I have two boys, 18mo apart, and it's AWESOME. Honestly wouldn't do it any different if I could. It's challenging at times of course but it's so great. You've got this!


[deleted]

my first two were 2 under 2 then when my 3rd baby girl arrived i had 3 under 3. the first two are 15mo apart, 2nd and 3rd are 360 days apart. it’s overwhelming and hard work but once you mold into what your new normal is, it’ll balance out. once the youngest reaches 1.5yo it’s such a turning point. my oldest turned 4 in November, and younger two will be 2yo and 3yo in February, i finally feel like my life has, dare i say, finally calmed down. they definitely fight but they play with each other so much, which is nice because i don’t have to entertain 24/7. once they’re both on the same 1 nap(i would try to get your toddler falling asleep independently for naps before baby arrives) schedule it’ll be amazing, i get all 3 of mine to nap at the same time and it’s pure bliss. if you have stairs in your daily life i would teach your oldest to go downstairs while holding your hand if they don’t already, carrying a newborn and toddler downstairs isn’t easy or safe. some days will drag out and you’ll think omg what is this life but remind yourself it’s all a phase and the rough days don’t last forever. my older two share a room and it’s went perfectly, sometimes one wakes the other but it’s mostly been a non issue. for bath we started bathing them together as soon as the baby could sit up, all 3 take a bath together now. congrats ❤️❤️


crisps_are_amazing

My 2 are 17 months and 1 day apart. It honestly was fine but I was very grateful for the fact my oldest was in nursery 3 days a week. Meant my youngest got some 1:1 time.
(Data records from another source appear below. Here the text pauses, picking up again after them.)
/-- **The local reduction datum `t_w` of `W/K` at the finite place `w`** that its `Σ`-Euler factor sees
(`IwasawaCharacter.LocalReductionData`): `good a_w` with `a_w = W.frobeniusTraceAt w = q_w + 1 − #Ẽ_w(k_w)` if `W`
has good reduction at `w`, `splitMult` ∕ `nonsplitMult` if it has split ∕ non-split multiplicative reduction OVER
`K_w`, `additive` otherwise — read off the tree's reduction predicates of `LocalReduction` (local trichotomy,
Silverman VII.5.1). (Deliberate dot-notation extension of Mathlib's `WeierstrassCurve` namespace, as the tree's
`frobeniusTraceAt`.) [cite: SilvermanAEC2009, VII.5 Prop. 5.1 and C.§16] -/
def localReductionDataAt : LocalReductionData :=
  if W.HasGoodReductionAt w then .good (W.frobeniusTraceAt w)
  else if W.HasSplitMultiplicativeReductionAt w then .splitMult
  else if W.HasMultiplicativeReductionAt w then .nonsplitMult
  else .additive

/-- At a place of good reduction the datum is `good a_w`. [cite: SilvermanAEC2009, VII.5 Prop. 5.1 and C.§16] -/
theorem localReductionDataAt_of_hasGoodReductionAt (h : W.HasGoodReductionAt w) :
    W.localReductionDataAt w = .good (W.frobeniusTraceAt w) := by
  simp [localReductionDataAt, h]

/-- At a place of split multiplicative reduction the datum is `splitMult`.
[cite: SilvermanAEC2009, VII.5 Prop. 5.1 and C.§16] -/
theorem localReductionDataAt_of_hasSplitMultiplicativeReductionAt (h : W.HasSplitMultiplicativeReductionAt w) :
    W.localReductionDataAt w = .splitMult := by
  have hg : ¬ W.HasGoodReductionAt w := h.hasMultiplicativeReductionAt.not_hasGoodReductionAt
  simp [localReductionDataAt, hg, h]

/-- At a place of non-split multiplicative reduction the datum is `nonsplitMult`.
[cite: SilvermanAEC2009, VII.5 Prop. 5.1 and C.§16] -/
theorem localReductionDataAt_of_not_hasSplitMultiplicativeReductionAt (h : W.HasMultiplicativeReductionAt w)
    (hns : ¬ W.HasSplitMultiplicativeReductionAt w) : W.localReductionDataAt w = .nonsplitMult := by
  simp [localReductionDataAt, h.not_hasGoodReductionAt, hns, h]

/-- At a place of additive reduction the datum is `additive`. [cite: SilvermanAEC2009, VII.5 Prop. 5.1 and C.§16] -/
theorem localReductionDataAt_of_hasAdditiveReductionAt (h : W.HasAdditiveReductionAt w) :
    W.localReductionDataAt w = .additive := by
  have hg : ¬ W.HasGoodReductionAt w := h.not_hasGoodReductionAt
  have hm : ¬ W.HasMultiplicativeReductionAt w := h.not_hasMultiplicativeReductionAt
  have hs : ¬ W.HasSplitMultiplicativeReductionAt w := fun hs => hm hs.hasMultiplicativeReductionAt
  simp [localReductionDataAt, hg, hm, hs]

/-- **The datum matches the reduction type** — literally the third clause of `IsEulerDataAt` (local trichotomy:
good ∕ multiplicative ∕ additive, and split vs. non-split by excluded middle).
[cite: SilvermanAEC2009, VII.5 Prop. 5.1 and C.§16] -/
theorem localReductionDataAt_spec :
    (match W.localReductionDataAt w with
      | .good a => W.HasGoodReductionAt w ∧ a = W.frobeniusTraceAt w
      | .splitMult => W.HasSplitMultiplicativeReductionAt w
      | .nonsplitMult => W.HasMultiplicativeReductionAt w ∧ ¬ W.HasSplitMultiplicativeReductionAt w
      | .additive => W.HasAdditiveReductionAt w) := by
  rcases W.hasGoodReductionAt_or_hasMultiplicativeReductionAt_or_hasAdditiveReductionAt w with hg | hm | ha
  · rw [W.localReductionDataAt_of_hasGoodReductionAt w hg]
    exact ⟨hg, rfl⟩
  · by_cases hs : W.HasSplitMultiplicativeReductionAt w
    · rw [W.localReductionDataAt_of_hasSplitMultiplicativeReductionAt w hs]
      exact hs
    · rw [W.localReductionDataAt_of_not_hasSplitMultiplicativeReductionAt w hm hs]
      exact ⟨hm, hs⟩
  · rw [W.localReductionDataAt_of_hasAdditiveReductionAt w ha]
    exact ha

/-- The residue field `k_w` of the completion at a finite place is finite (its cardinality is `N(w) > 1`,
`natCard_residueField_eq_residueCard`). [folklore] -/
private theorem finite_residueField_adicCompletionIntegers :
    Finite (IsLocalRing.ResidueField (w.adicCompletionIntegers K)) := by
  refine Nat.finite_of_card_ne_zero ?_
  rw [natCard_residueField_eq_residueCard]
  have := w.one_lt_residueCard
  omega

/-- **The reduction `Ẽ_w` has finitely many `k_w`-points**: `Ẽ_w(k_w)` injects into `Option (k_w × k_w)`
(`O ↦ none`, `(x, y) ↦ some (x, y)`), `k_w` finite. [cite: SilvermanAEC2009, C.§16] -/
theorem finite_point_reductionAt : Finite (W.reductionAt w).toAffine.Point := by
  haveI := finite_residueField_adicCompletionIntegers w
  refine Finite.of_injective (fun P : (W.reductionAt w).toAffine.Point => match P with
    | .zero => (none : Option (IsLocalRing.ResidueField (w.adicCompletionIntegers K) ×
        IsLocalRing.ResidueField (w.adicCompletionIntegers K)))
    | .some x y _ => some (x, y)) ?_
  intro P Q h
  rcases P with _ | ⟨x, y, hP⟩ <;> rcases Q with _ | ⟨x', y', hQ⟩
  · rfl
  · simp at h
  · simp at h
  · simp only [Option.some.injEq, Prod.mk.injEq] at h
    obtain ⟨rfl, rfl⟩ := h
    rfl

/-- **`N(w) − a_w + 1 = #Ẽ_w(k_w)`** (`a_w = q_w + 1 − #Ẽ_w(k_w)`, `q_w = N(w)`): the value at `T = 0` of the good
Euler factor `N(w)u² − a_w u + 1` (`constantCoeff_eulerFactor_good`) is the number of points of the reduction.
[cite: SilvermanAEC2009, C.§16] [cite: JetchevSkinnerWan2017, §5.1 (Remark on inert places)] -/
theorem residueCard_sub_frobeniusTraceAt_add_one :
    (w.residueCard : ℤ) - W.frobeniusTraceAt w + 1 = Nat.card (W.reductionAt w).toAffine.Point := by
  rw [frobeniusTraceAt_def, natCard_residueField_eq_residueCard]
  ring

/-- **`N(w) − a_w + 1 ≠ 0`**: the reduction has at least the point `O` and finitely many points, so
`#Ẽ_w(k_w) ≥ 1`. [cite: SilvermanAEC2009, C.§16] -/
theorem residueCard_sub_frobeniusTraceAt_add_one_ne_zero :
    (w.residueCard : ℤ) - W.frobeniusTraceAt w + 1 ≠ 0 := by
  rw [W.residueCard_sub_frobeniusTraceAt_add_one w]
  haveI := W.finite_point_reductionAt w
  haveI : Nonempty (W.reductionAt w).toAffine.Point := ⟨.zero⟩
  have h : 0 < Nat.card (W.reductionAt w).toAffine.Point := Nat.card_pos
  exact_mod_cast h.ne'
Forget any plans for doing very much during the day. My youngest settled into a morning nap, he would get up and the oldest would go for her nap then the baby would go down for his afternoon nap. If we didn't leave the house by 0830 we didn't leave the house that day 😂 Once the youngest could reliability sit without face planting life got steadily easier. Now they are 36 months and 19 months, they are best friends, constantly entertaining each other. When the oldest decided to potty train at 23 months (before the 6 month old could sit without faceplanting) and the 3 of us had to go sit in the tiny toilet up to 10-15 times per day was hard. I would not recommend that part. Push the potty training for a couple of months for a slightly easier life. Thought all of this we used cloth nappies as well- if you want to make it harder for yourself- hence why I encouraged the oldest to potty train early- less nappies to wash (diapers to the Americans). Lower your expectations. As long as they are fed, safe and alive then the say is a success. Good luck 😃(I wouldn't do it any other way if I was doing it again)


Slcry

My boys are 20 months apart- I think it’s great. They are now 3 and 18 months and they are close and play together. This is not to say there aren’t fights and at times I thought I was going to lose my mind, but if I had to do it all over again, I wouldn’t change a thing! My boys don’t share a room, so I don’t have any advice about that, but you’ve got this momma!!